CODEWITHSUNDEEP
java
P45 Imminent
P45 Imminent

Reputation: 8601

Comparing an int and Integer in Java

Consider the following snippet:

Integer Foo = 2;
int foo = 1;
boolean b = Foo < foo;

is < done using int or Integer? What about ==?

Upvotes: 1

Views: 220

Answers (4)

Sergey Kalinichenko
Sergey Kalinichenko

Reputation: 727077

According to JLS, 15.20.1

The type of each of the operands of a numerical comparison operator must be a type that is convertible (§5.1.8) to a primitive numeric type, or a compile-time error occurs.
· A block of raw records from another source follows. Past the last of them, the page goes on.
/-! ### The exceptional modulus divides no `2`-power in range -/

/-- **Gallagher's lower bound with an exceptional modulus dividing no `2`-power in range — UNCONDITIONAL.**
There are `δ > 0` and `N₁` such that for every `N ≥ N₁` there is `b ≥ 2` with
`#{p ≤ N prime : p ≡ 1 (mod d)} ≥ (1/2) N/(φ(d) log N)` for all `1 ≤ d ≤ N^δ` with `b ∤ d`, and `b ∤ 2^s`
whenever `2^s ≤ N^δ`.  Proof: by `primesInAP_lowerBound_shape`, `b > N^{δ₀}` (then `b ∤ 2^s ≤ N^δ`) or
`b` is the modulus of an exceptional datum `(b, χ̃, β̃)` at level `c₃`, `P = N^{δ₀}`; if `b ∣ 2^s` then
`b = 2^i ≤ N^δ`, and with `δ = min(δ₀, c_P δ₀/(2c₃))` Page's theorem at height `T = N^δ`
(`1 − c_P/log T < 1 − c₃/log P ≤ β̃`) makes `χ̃` quadratic, so `i ≤ 3` (`level_two_pow_le_three`), and
`L(β̃, χ̃) = 0` with `β̃ ≥ 1 − c₃/(δ₀ log N) ≥ 1 − η` contradicts `exists_eta_LFunction_ne_zero_two_pow`
for `N` large. [cite: Gallagher1970, Theorem 7] [cite: MontgomeryVaughan2007, Cor. 11.10 and Thm. 9.13] -/
theorem exists_goodModulus_not_dvd_two_pow :
    ∃ δ : ℝ, 0 < δ ∧ ∃ N₁ : ℕ, ∀ N : ℕ, N₁ ≤ N → ∃ b : ℕ, 2 ≤ b ∧
      (∀ s : ℕ, ((2 ^ s : ℕ) : ℝ) ≤ (N : ℝ) ^ δ → ¬ b ∣ 2 ^ s) ∧
      ∀ d : ℕ, 1 ≤ d → (d : ℝ) ≤ (N : ℝ) ^ δ → ¬ b ∣ d →
        (1 / 2 : ℝ) * N / (Nat.totient d * Real.log N) ≤
          (((Finset.Iic N).filter (fun p => p.Prime ∧ p ≡ 1 [MOD d])).card : ℝ) := by
  classical
  obtain ⟨c₃, hc₃, δ₀, hδ₀, N₀, hN₀⟩ := primesInAP_lowerBound_shape
  obtain ⟨cP, hcP, hPage⟩ := exists_exceptionalZero_unique
  obtain ⟨η, hη, hηL⟩ := exists_eta_LFunction_ne_zero_two_pow
  set δ : ℝ := min δ₀ (cP * δ₀ / (2 * c₃)) with hδdef
  have hδ0 : 0 < δ := lt_min hδ₀ (by positivity)
  have hδδ₀ : δ ≤ δ₀ := min_le_left _ _
  have hδc : c₃ * δ < cP * δ₀ := by
    have : δ ≤ cP * δ₀ / (2 * c₃) := min_le_right _ _
    have h2 : c₃ * δ ≤ cP * δ₀ / 2 := by
      calc c₃ * δ ≤ c₃ * (cP * δ₀ / (2 * c₃)) := mul_le_mul_of_nonneg_left this hc₃.le
        _ = cP * δ₀ / 2 := by field_simp
    have h3 : 0 < cP * δ₀ := by positivity
    linarith
  -- eventual conditions on `N`: `N ≥ N₀`, `N ≥ 2`, `4 ≤ N^δ`, `c₃/(δ₀ η) ≤ log N`
  have hrpow : Tendsto (fun N : ℕ => ((N : ℝ)) ^ δ) atTop atTop :=
    (tendsto_rpow_atTop hδ0).comp tendsto_natCast_atTop_atTop
  have hlogN : Tendsto (fun N : ℕ => Real.log N) atTop atTop :=
    Real.tendsto_log_atTop.comp tendsto_natCast_atTop_atTop
  have hev : ∀ᶠ N : ℕ in atTop, N₀ ≤ N ∧ 2 ≤ N ∧ (4 : ℝ) ≤ (N : ℝ) ^ δ ∧
      c₃ / (δ₀ * η) ≤ Real.log N :=
    (eventually_ge_atTop N₀).and ((eventually_ge_atTop 2).and
      ((hrpow.eventually (eventually_ge_atTop _)).and (hlogN.eventually (eventually_ge_atTop _))))
  obtain ⟨N₁, hN₁⟩ := eventually_atTop.mp hev
  refine ⟨δ, hδ0, N₁, fun N hN => ?_⟩
  obtain ⟨hNN₀, hN2, hT4, hlogη⟩ := hN₁ N hN
  obtain ⟨b, hb2, hshape, hcount⟩ := hN₀ N hNN₀
  have hN0 : (0 : ℝ) < N := by exact_mod_cast (show 0 < N by omega)
  have hN1 : (1 : ℝ) < N := by exact_mod_cast (show 1 < N by omega)
  have hL0 : 0 < Real.log N := Real.log_pos hN1
  have hmono : (N : ℝ) ^ δ ≤ (N : ℝ) ^ δ₀ := Real.rpow_le_rpow_of_exponent_le hN1.le hδδ₀
  refine ⟨b, hb2, fun s hs hbdvd => ?_,
    fun d hd1 hdδ hbd => hcount d hd1 (hdδ.trans hmono) hbd⟩
  -- `b = 2^i ≤ 2^s ≤ N^δ`
  obtain ⟨i, his, rfl⟩ := (Nat.dvd_prime_pow Nat.prime_two).mp hbdvd
  have hbT : ((2 ^ i : ℕ) : ℝ) ≤ (N : ℝ) ^ δ :=
    le_trans (by exact_mod_cast Nat.pow_le_pow_right two_pos his) hs
  rcases hshape with hlt | ⟨_, χe, β, hexc⟩
  · -- `N^δ₀ < b ≤ N^δ ≤ N^δ₀`: impossible
    linarith
  · obtain ⟨hprim, hne, -, hβlo, hβ1, hzero⟩ := hexc
    -- Page's theorem at height `T = N^δ`: the exceptional character is quadratic
    have hlogT : Real.log ((N : ℝ) ^ δ) = δ * Real.log N := Real.log_rpow hN0 δ
    have hlogP : Real.log ((N : ℝ) ^ δ₀) = δ₀ * Real.log N := Real.log_rpow hN0 δ₀
    have hthr : 1 - cP / Real.log ((N : ℝ) ^ δ) < β := by
      rw [hlogP] at hβlo
      rw [hlogT]
      have hlt' : c₃ / (δ₀ * Real.log N) < cP / (δ * Real.log N) := by
        rw [div_lt_div_iff₀ (by positivity) (by positivity)]
        have := mul_lt_mul_of_pos_right hδc hL0
        nlinarith
      linarith
    have hquad : χe ^ 2 = 1 :=
      ((hPage ((N : ℝ) ^ δ) hT4).1 (2 ^ i) χe hne hbT (β : ℂ) (by exact_mod_cast hzero)
        (by rw [Complex.ofReal_im, abs_zero]; linarith) (by rwa [Complex.ofReal_re])).1
    have hi3 : i ≤ 3 :=
      PrimitiveQuadratic.level_two_pow_le_three hprim (MulChar.isQuadratic_iff_sq_eq_one.mpr hquad)
    -- but `L(β, χ̃) ≠ 0` for `χ̃ ≠ 1` mod `2^i`, `i ≤ 3`, and `β ∈ [1 − η, 1]`
    have hβη : 1 - η ≤ β := by
      rw [hlogP] at hβlo
      have h1 : c₃ / (δ₀ * Real.log N) ≤ η := by
        rw [div_le_iff₀ (by positivity)]
        have := hlogη
        rw [div_le_iff₀ (by positivity)] at this
        nlinarith
      linarith
    exact hηL i hi3 χe hne β hβη (by linarith) (by exact_mod_cast hzero)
Binary numeric promotion is performed on the operands (§5.6.2).

Further, 5.6.2 states that

If any operand is of a reference type, it is subjected to unboxing conversion

This explains what is happening in your program: the Integer object is unboxed before the comparison is performed.

Upvotes: 3

meet thakkar
meet thakkar

Reputation: 84

The Wrapper types for primitive types in java does automatic "type casting" ( or autoboxing / unboxing) from Object to compatible primitive type. so Integer will be converted to int before passing it to comparison operators or arithmetic operators like < , > , == , = , + and - etc.

Upvotes: 0

Geralt_Encore
Geralt_Encore

Reputation: 3771

They will be done using int due to Autoboxing and Unboxing.

Upvotes: 2

Bathsheba
Bathsheba

Reputation: 234875

For all the relational operators (including therefore < and ==), if one type is the boxed analogue of the other, then the boxed type is converted to the unboxed form.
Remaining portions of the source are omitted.